勢いをそのままに、後半は佐原奈生子が連続6ゴールを決める活躍を見せ、日本の “走るハンドボール” の特徴を活かし、速攻からのポイントを量産した。もうひとりのゴールキーパー、犀藤菜穂も30%以上のセーブ率が勝利に求められると言われるハンドボールで、馬場同様47%のスーパーセーブ率をマークしてチームに貢献した。
今試合のプレーヤー・オブ・ザ・マッチには、金城と同得点7ポイントを挙げた佐原が選出され、そのパフォーマンスが評価された。
第3戦:3試合を快勝したハンガリー
前半開始1分でハンガリーが先制点を奪うと、その後も連続して得点を重ね、日本に連続ポイントを許さない完全な試合運びを展開。常にハンガリーが試合の流れを掴んだままコントロールした。ライトバックのクルイベル・カトリン・ギッタとライトウイングのジョーリ・ルカーチ・ヴィクトーリアが活躍し、2人だけで前半10ゴールを挙げ、18対11と7点リードを奪うと、日本がその流れを変えられることはなかった。
後半、主力ディフェンダーの永田美香が開始早々レッドカードを受け、さらに試合は劣勢に傾くと、攻撃面でのミスにより日本の思い描く戦略にはめることができず、厳しい戦いが続いた。日本は最後の10分で10得点を獲得し、巻き返しを図るも時すでに遅し、17対19で後半を終え、最終28対37。48年ぶりのオリンピック自力出場の夢は破れ、予選敗退となった。
世界選手権で3大会連続ハンガリー代表として活躍したクルイベルは、この1試合で11点をマークし、優秀選手賞プレーヤー・オブ・ザ・マッチに。予選トーナメントで合計23得点を記録した彼女は、トップスコアラーのチェコ代表マルケタ・ジェラブコバとわずか1ゴール差という素晴らしい活躍を見せた。

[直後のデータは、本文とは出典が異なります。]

import Mathlib
import HarnessLib.Audit
import Summits.PneNP.PneNP.Theorems.PstarGateDirection

/-!
# One GATED chord, the two regimes in the model: PARALLEL (the gate reads like everyone else) and TRANSVERSE (ROUND-25, O2 / E2; prover-1 g18)

FRONTIER range-avoidance ladder, rung F-N3 (`stmt-PneNP-19007`), cell `pnp-ideate` (planner memo `r24/CORE-BOUND-NOTES.md` §14.34–14.35; nodes
`PstarCoupled.TerminalFiveCotree1Blind` / `PstarCoupledG.CoupledFourG`); restricted-model proof complexity — nothing here bears on `P` versus `NP`.

Continuation of `PstarGateDirection` (abstract `ChordSystem`).  The E2 configuration — every chord with constant reads except ONE chord `e` whose
first private is read by the first constraint with a base-dependent coefficient `ℓ(a)` and whose second private is unread — splits by
`PstarGateDirection.direction_of_others` into two regimes (after the basis change that fixes the gate's direction `(1,0)`):

* CASE P (parallel): every read vector, the gate's included, has second coordinate `0` — the system is SINGLE-READ pointwise, the second
  constraint is state-free, `Z = {F₂ = t₂}`.  Then at every point of `Z` the first coordinate is unreachable (`unreach_fst_of_singleRead`), so
  (`PstarChordSystem.forced_of_read`, pointwise) every chord read at a point of `Z` is ON there — the constant-read chords on all of `Z`, the gated
  chord on `Z ∩ {ℓ = 1}` — and the first coordinate of "state-free part + forced reads" is the constant `t₁ + 1` on `Z` (`fst_eq_of_unreach_fst`):
  the identity "`R + ℓ ≡ ¬t₁` on `Z`" of the memo;
* CASE T (transverse): the other chords read only the SECOND coordinate, the gate only the FIRST.  Then the first coordinate depends on the gate's
  state alone, so wherever it is reachable (`ReachFst`: `{ℓ = 0, F₁ = t₁} ∪ {ℓ = 1, u_e = 1, F₁ + 1 = t₁} ∪ {ℓ = 1, u_e = 0}` —
  `reachFst_iff`) the second coordinate is UNREACHABLE (`unreach_snd_of_reachFst`), hence every other (read) chord is ON there
  (`PstarGateDirection.forced_of_reach_fst`) and `F₂ +` forced reads `= t₂ + 1` there (`PstarGateDirection.snd_eq_of_unreach_snd`): the ENLARGED
  forcing set `Z(R + ℓ + t₁) ∪ ({ℓ = 1} ∩ Z(u_e))` of the memo's CASE T.

Also the mirror images `unread_of_unreach_fst` / `fst_eq_of_unreach_fst` of the `h = 1` sumset lemmas of `PstarGateDirection`.  Pure model layer.
-/

set_option linter.dupNamespace false -- `Summit.PneNP.PneNP.…`: summit = sub-problem name (D-0017 single-conjunct layout)

open Finset
open Summit.PneNP.PneNP.Theorems.PstarReadSumset (V2)
open Summit.PneNP.PneNP.Theorems.PstarChordSystem (ChordSystem)
open Summit.PneNP.PneNP.Theorems.PstarGateDirection (forced_of_reach_fst unread_of_unreach_snd snd_eq_of_unreach_snd)

namespace Summit.PneNP.PneNP.Theorems.PstarGateRegime

variable {ι A : Type*} [DecidableEq ι] (S : ChordSystem ι A)

/-- Every element of `𝔽₂` is `0` or `1`. -/
private theorem zmod2_cases (t : ZMod 2) : t = 0 ∨ t = 1 := by
  revert t; decide

/-! ## The `h = 1` sumset in the first coordinate (mirror images) -/

/-- **Unreachable first coordinate ⟹ killable chords are unread there (first coordinate).** -/
theorem unread_of_unreach_fst {E : Finset ι} {a : A} (hno : ∀ s, S.Adm E a s → (S.val E a s).1 ≠ S.t.1) {e : ι} (he : e ∈ E)
    (hu : S.u e a = 0) : (S.ρ e a).1 = 0 ∧ (S.ρ' e a).1 = 0 := by
  let s₀ : ι → ZMod 2 × ZMod 2 := fun e' => (S.u e' a, 1)
  have hadm₀ : S.Adm E a s₀ := fun e' _ => by simp [s₀]
  set c := S.val (E.erase e) a s₀ with hc
  have hval : ∀ x : ZMod 2 × ZMod 2, x.1 * x.2 = 0 →
      (S.val E a (Function.update s₀ e x)).1 = x.1 * (S.ρ e a).1 + x.2 * (S.ρ' e a).1 + c.1 := by
    intro x hx
    rw [S.val_eq he, S.val_erase_update, S.contrib_update_self, ← hc, Prod.fst_add, Prod.fst_add, Prod.smul_fst, Prod.smul_fst,
      smul_eq_mul, smul_eq_mul]
  have hne : ∀ x : ZMod 2 × ZMod 2, x.1 * x.2 = 0 → x.1 * (S.ρ e a).1 + x.2 * (S.ρ' e a).1 + c.1 ≠ S.t.1 := by
    intro x hx h
    exact hno _ (S.adm_update (S.adm_erase hadm₀ e) (by rw [hx, hu])) (by rw [hval x hx]; exact h)
  have h00 := hne (0, 0) (by simp)
  have h10 := hne (1, 0) (by simp)
  have h01 := hne (0, 1) (by simp)
  simp only [zero_mul, one_mul, add_zero, zero_add] at h00 h10 h01
  have key : ∀ r r' c t : ZMod 2, c ≠ t → r + c ≠ t → r' + c ≠ t → r = 0 ∧ r' = 0 := by decide
  exact key _ _ _ _ h00 h10 h01

/-- **Unreachable first coordinate ⟹ `(F a).1 + Σ_{u_e(a) ≠ 0} (ρ_e + ρ'_e).1 = t.1 + 1`.** -/
theorem fst_eq_of_unreach_fst {E : Finset ι} {a : A} (hno : ∀ s, S.Adm E a s → (S.val E a s).1 ≠ S.t.1) :
    (S.F a).1 + ∑ e ∈ E.filter (fun e => ¬ S.u e a = 0), (S.ρ e a + S.ρ' e a).1 = S.t.1 + 1 := by
  let s₀ : ι → ZMod 2 × ZMod 2 := fun e' => (S.u e' a, 1)
  have hadm₀ : S.Adm E a s₀ := fun e' _ => by simp [s₀]
  have h := hno s₀ hadm₀
  have hval : (S.val E a s₀).1 = (S.F a).1 + ∑ e ∈ E.filter (fun e => ¬ S.u e a = 0), (S.ρ e a + S.ρ' e a).1 := by
    unfold ChordSystem.val
    rw [Prod.fst_add, Prod.fst_sum, ← sum_filter_add_sum_filter_not E (fun e => S.u e a = 0)]
    have hk : ∑ e ∈ E.filter (fun e => S.u e a = 0), (S.contrib a s₀ e).1 = 0 := by
      refine sum_eq_zero fun e he => ?_
      obtain ⟨heE, hue⟩ := mem_filter.1 he
      have hr := unread_of_unreach_fst S hno heE hue
      unfold ChordSystem.contrib
      rw [Prod.fst_add, Prod.smul_fst, Prod.smul_fst, hr.1, hr.2, smul_zero, smul_zero, add_zero]
    have hf : ∀ e ∈ E.filter (fun e => ¬ S.u e a = 0), (S.contrib a s₀ e).1 = (S.ρ e a + S.ρ' e a).1 := by
      intro e he
      obtain ⟨-, hue⟩ := mem_filter.1 he
      have h1 : S.u e a = 1 := (zmod2_cases _).resolve_left hue
      unfold ChordSystem.contrib
      simp only [s₀, h1, one_smul]
    rw [hk, zero_add, sum_congr rfl hf]
  rw [hval] at h
  have e2 : ∀ p q : ZMod 2, p ≠ q → p = q + 1 := by decide
  exact e2 _ _ h

/-! ## CASE P: single-read at a point of `Z` -/

omit [DecidableEq ι] in
/-- **CASE P.**  If at `a` every read vector of every chord of `E` has second coordinate `0` (single-read AT `a`) and `(F a).2 = t.2`, then in an
infeasible system the first target coordinate is unreachable at `a`.  (The second coordinate is `t.2` in every state.)  Feed to
`unread_of_unreach_fst` (killable ⟹ unread: every chord read at `a`, the gated one included when `ℓ(a) = 1`, is ON) and `fst_eq_of_unreach_fst`
("`R + ℓ ≡ ¬t₁` on `Z`"). -/
theorem unreach_fst_of_singleRead_at {E : Finset ι} (hI : S.Infeasible E) {a : A} (hS : ∀ i ∈ E, (S.ρ i a).2 = 0 ∧ (S.ρ' i a).2 = 0)
    (hZ : (S.F a).2 = S.t.2) : ∀ s, S.Adm E a s → (S.val E a s).1 ≠ S.t.1 := by
  intro s hadm h1
  refine hI a s hadm (Prod.ext h1 ?_)
  unfold ChordSystem.val
  rw [Prod.snd_add, Prod.snd_sum]
  have h0 : ∑ i ∈ E, (S.contrib a s i).2 = 0 := sum_eq_zero fun i hi => by
    unfold ChordSystem.contrib
    rw [Prod.snd_add, Prod.smul_snd, Prod.smul_snd, (hS i hi).1, (hS i hi).2, smul_zero, smul_zero, add_zero]
  rw [h0, add_zero]; exact hZ

/-- **CASE P, forced form**: single-read at `a ∈ Z`, infeasible ⟹ every chord of `E` read at `a` is ON at `a`. -/
theorem forced_of_singleRead_at {E : Finset ι} (hI : S.Infeasible E) {a : A} (hS : ∀ i ∈ E, (S.ρ i a).2 = 0 ∧ (S.ρ' i a).2 = 0)
    (hZ : (S.F a).2 = S.t.2) {e : ι} (he : e ∈ E) (hR : S.Read e a) : S.u e a = 1 := by
  rcases zmod2_cases (S.u e a) with hu | hu
  · exfalso
    have h := unread_of_unreach_fst S (unreach_fst_of_singleRead_at S hI hS hZ) he hu
    rcases hR with h' | h'
    · exact h' (Prod.ext h.1 (hS e he).1)
    · exact h' (Prod.ext h.2 (hS e he).2)
  · exact hu

/-! ## CASE T: the gate reads the first coordinate, everyone else the second -/

/-- **Transverse gate data at `a`**: the chords of `E` other than `e` read only the second coordinate at `a`; the gated chord `e` reads only the
first coordinate, and only through its first private. -/
def TransverseAt (E : Finset ι) (e : ι) (a : A) : Prop :=
  (∀ i ∈ E, i ≠ e → (S.ρ i a).1 = 0 ∧ (S.ρ' i a).1 = 0) ∧ S.ρ' e a = 0 ∧ (S.ρ e a).2 = 0

/-- The first coordinate is REACHABLE at `a`: some admissible state hits `t.1`. -/
def ReachFst (E : Finset ι) (a : A) : Prop := ∃ s, S.Adm E a s ∧ (S.val E a s).1 = S.t.1

/-- In the transverse regime the first coordinate of the value is `(F a).1 + s_e.1 · (ρ_e a).1` — it sees the gate's state only. -/
theorem val_fst_of_transverse {E : Finset ι} {e : ι} (he : e ∈ E) {a : A} (hT : TransverseAt S E e a) (s : ι → ZMod 2 × ZMod 2) :
    (S.val E a s).1 = (S.F a).1 + (s e).1 * (S.ρ e a).1 := by
  obtain ⟨hoth, hρ', -⟩ := hT
  rw [S.val_eq he]
  unfold ChordSystem.val ChordSystem.contrib
  rw [Prod.fst_add, Prod.fst_add, Prod.fst_add, Prod.fst_sum, Prod.smul_fst, Prod.smul_fst, hρ', Prod.fst_zero, smul_zero, add_zero,
    smul_eq_mul]
  have h0 : ∑ i ∈ E.erase e, ((s i).1 • S.ρ i a + (s i).2 • S.ρ' i a).1 = 0 := sum_eq_zero fun i hi => by
    obtain ⟨hie, hiE⟩ := mem_erase.1 hi
    rw [Prod.fst_add, Prod.smul_fst, Prod.smul_fst, (hoth i hiE hie).1, (hoth i hiE hie).2, smul_zero, smul_zero, add_zero]
  rw [h0, add_zero, add_comm]

/-- **CASE T: reachable first coordinate ⟹ unreachable second coordinate.**  (Transplant the gate's state from a witness of reachability into any
state hitting the second coordinate.) -/
theorem unreach_snd_of_reachFst {E : Finset ι} (hI : S.Infeasible E) {e : ι} (he : e ∈ E) {a : A} (hT : TransverseAt S E e a)
    (hreach : ReachFst S E a) : ∀ s, S.Adm E a s → (S.val E a s).2 ≠ S.t.2 := by
  intro s hadm h2
  obtain ⟨s', hadm', h1'⟩ := hreach
  -- `s` with the gate's state taken from `s'`
  refine hI a (Function.update s e (s' e)) (S.adm_update (S.adm_erase hadm e) (hadm' e he)) (Prod.ext ?_ ?_)
  · rw [val_fst_of_transverse S he hT, Function.update_self, ← val_fst_of_transverse S he hT s']
    exact h1'
  · -- second coordinate: the gate does not read it
    have key : ∀ s₁ : ι → ZMod 2 × ZMod 2, (S.val E a s₁).2 = (S.F a).2 + (S.val (E.erase e) a s₁).2 - (S.F a).2 := by
      intro s₁
      rw [S.val_eq he, Prod.snd_add]
      unfold ChordSystem.contrib
      rw [Prod.snd_add, Prod.smul_snd, Prod.smul_snd, hT.2.1, hT.2.2, Prod.snd_zero, smul_zero, smul_zero, add_zero, zero_add]
      ring
    rw [key, S.val_erase_update, ← key]
    exact h2

/-- **CASE T: the reachability set in closed form.**  `ReachFst` at `a` iff (`u_e(a) = 0` and `(ρ_e a).1 = 1`: the coupling region, `x_p` free), or
the all-forced value `(F a).1 + u_e(a)·(ρ_e a).1` equals `t.1` (chamber `{ℓ = 0}`: `F₁ = t₁`; chamber `{ℓ = 1}` with `e` ON: `F₁ + 1 = t₁`). -/
theorem reachFst_iff {E : Finset ι} {e : ι} (he : e ∈ E) {a : A} (hT : TransverseAt S E e a) :
    ReachFst S E a ↔ (S.u e a = 0 ∧ (S.ρ e a).1 = 1) ∨ (S.F a).1 + S.u e a * (S.ρ e a).1 = S.t.1 := by
  constructor
  · rintro ⟨s, hadm, h1⟩
    rw [val_fst_of_transverse S he hT] at h1
    have hse := hadm e he
    rcases zmod2_cases (S.u e a) with hu | hu
    · -- killable: either the read is on, or the value without it already hits
      rcases zmod2_cases ((s e).1) with h0 | h0
      · right; rw [hu, zero_mul, add_zero]; rw [h0, zero_mul, add_zero] at h1; exact h1
      · rcases zmod2_cases ((S.ρ e a).1) with hr | hr
        · right; rw [hu, zero_mul, add_zero]; rw [hr, mul_zero, add_zero] at h1; exact h1
        · exact Or.inl ⟨hu, hr⟩
    · right
      have hs1 : (s e).1 = 1 := by
        rcases zmod2_cases ((s e).1) with h0 | h0
        · rw [h0, zero_mul] at hse; rw [← hse] at hu; exact absurd hu (by decide)
        · exact h0
      rw [hu, one_mul]; rw [hs1, one_mul] at h1; exact h1
  · rintro (⟨hu, hr⟩ | h)
    · -- choose `x_p := t.1 + (F a).1`, `x_p' := 0`
      let s : ι → ZMod 2 × ZMod 2 := fun i => if i = e then (S.t.1 + (S.F a).1, 0) else (S.u i a, 1)
      refine ⟨s, fun i hi => ?_, ?_⟩
      · by_cases hie : i = e
        · subst hie; simp [s, hu]
        · simp [s, hie]
      · rw [val_fst_of_transverse S he hT]
        simp only [s, if_true, hr, mul_one]
        have e2 : ∀ f t : ZMod 2, f + (t + f) = t := by decide
        exact e2 _ _
    · let s : ι → ZMod 2 × ZMod 2 := fun i => (S.u i a, 1)
      refine ⟨s, fun i _ => by simp [s], ?_⟩
      rw [val_fst_of_transverse S he hT]
      exact h

/-- **CASE T, forced form**: at a point where the first coordinate is reachable, every chord of `E` other than `e` that is read there is ON. -/
theorem forced_of_reachFst {E : Finset ι} (hI : S.Infeasible E) {e : ι} {a : A} (hT : TransverseAt S E e a)
    (hreach : ReachFst S E a) {i : ι} (hi : i ∈ E) (hie : i ≠ e) (hR : S.Read i a) : S.u i a = 1 :=
  forced_of_reach_fst S hI hi hreach (hT.1 i hi hie) hR

/-- **CASE T, the coupling region**: where the gate reads (`(ρ_e a).1 = 1`) and `e` is killable, every other read chord is ON and the second
coordinate is unreachable — the model form of "`{ℓ = 1} ∩ Z(u_e) ⊆ ⋂ Z(u_{e'} + 1) ∩ {F₂ = κ}`". -/
theorem forced_on_coupling_region {E : Finset ι} (hI : S.Infeasible E) {e : ι} (he : e ∈ E) {a : A} (hT : TransverseAt S E e a)
    (hu : S.u e a = 0) (hr : (S.ρ e a).1 = 1) :
    (∀ i ∈ E, i ≠ e → S.Read i a → S.u i a = 1) ∧ (∀ s, S.Adm E a s → (S.val E a s).2 ≠ S.t.2) ∧
      (S.F a).2 + ∑ i ∈ E.filter (fun i => ¬ S.u i a = 0), (S.ρ i a + S.ρ' i a).2 = S.t.2 + 1 := by
  have hreach : ReachFst S E a := (reachFst_iff S he hT).2 (Or.inl ⟨hu, hr⟩)
  exact ⟨fun i hi hie hR => forced_of_reachFst S hI hT hreach hi hie hR, unreach_snd_of_reachFst S hI he hT hreach,
    snd_eq_of_unreach_snd S (unreach_snd_of_reachFst S hI he hT hreach)⟩

/-- **CASE T, the two chambers of the clean member**: where `(F a).1 + u_e(a)·(ρ_e a).1 = t.1` (i.e. `F₁ = t₁` on `{ℓ = 0}`, `F₁ + 1 = t₁` on
`{ℓ = 1} ∩ {u_e = 1}`), the same conclusions hold — the model form of "`Z(R + ℓ + t₁) ⊆ ⋂ Z(u_{e'} + 1) ∩ {F₂ = κ}`". -/
theorem forced_on_clean_zero {E : Finset ι} (hI : S.Infeasible E) {e : ι} (he : e ∈ E) {a : A} (hT : TransverseAt S E e a)
    (h : (S.F a).1 + S.u e a * (S.ρ e a).1 = S.t.1) :
    (∀ i ∈ E, i ≠ e → S.Read i a → S.u i a = 1) ∧ (∀ s, S.Adm E a s → (S.val E a s).2 ≠ S.t.2) ∧
      (S.F a).2 + ∑ i ∈ E.filter (fun i => ¬ S.u i a = 0), (S.ρ i a + S.ρ' i a).2 = S.t.2 + 1 := by
  have hreach : ReachFst S E a := (reachFst_iff S he hT).2 (Or.inr h)
  exact ⟨fun i hi hie hR => forced_of_reachFst S hI hT hreach hi hie hR, unreach_snd_of_reachFst S hI he hT hreach,
    snd_eq_of_unreach_snd S (unreach_snd_of_reachFst S hI he hT hreach)⟩

end Summit.PneNP.PneNP.Theorems.PstarGateRegime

日本のトップはキャプテン相澤の7点だった。
オリンピック出場枠獲得12チーム
- フランス(開催国)
- デンマーク(2022年ヨーロッパ選手権チャンピオン)
- 大韓民国(2023年アジア予選チャンピオン)
- ノルウェー(2023年世界選手権2位:1位フランスが開催国出場枠保有のため繰り上がり)
- ブラジル(2023年パンアメリカン競技大会チャンピオン)
- アンゴラ(2023年アフリカ予選チャンピオン)
- ハンガリー(2024年オリンピック最終予選トーナメント1)
- スウェーデン(2024年オリンピック最終予選トーナメント1)
- スペイン(2024年オリンピック最終予選トーナメント2)
- オランダ(2024年オリンピック最終予選トーナメント2)
- ドイツ(2024年オリンピック最終予選トーナメント3)
- スロベニア(2024年オリンピック最終予選トーナメント3)
すでに出場枠を獲得していた6チームに加え、今回の世界最終予選の各トーナメント上位2チーム・計6チームがパリへの切符を手に入れた。※()内、出場枠を獲得した大会
また、今月3日に新監督としてスペインリーグのバルセロナを指揮するアントニオ・カルロス・オルテガ・ペレス氏の就任を発表した日本男子代表「彗星JAPAN」は、2023年10月のパリオリンピックアジア予選で、バーレーンを32対29で破り、1988年のソウル大会以来36年ぶりに自力でオリンピック出場を決めている(前回大会の東京2020では、開催国枠で出場)。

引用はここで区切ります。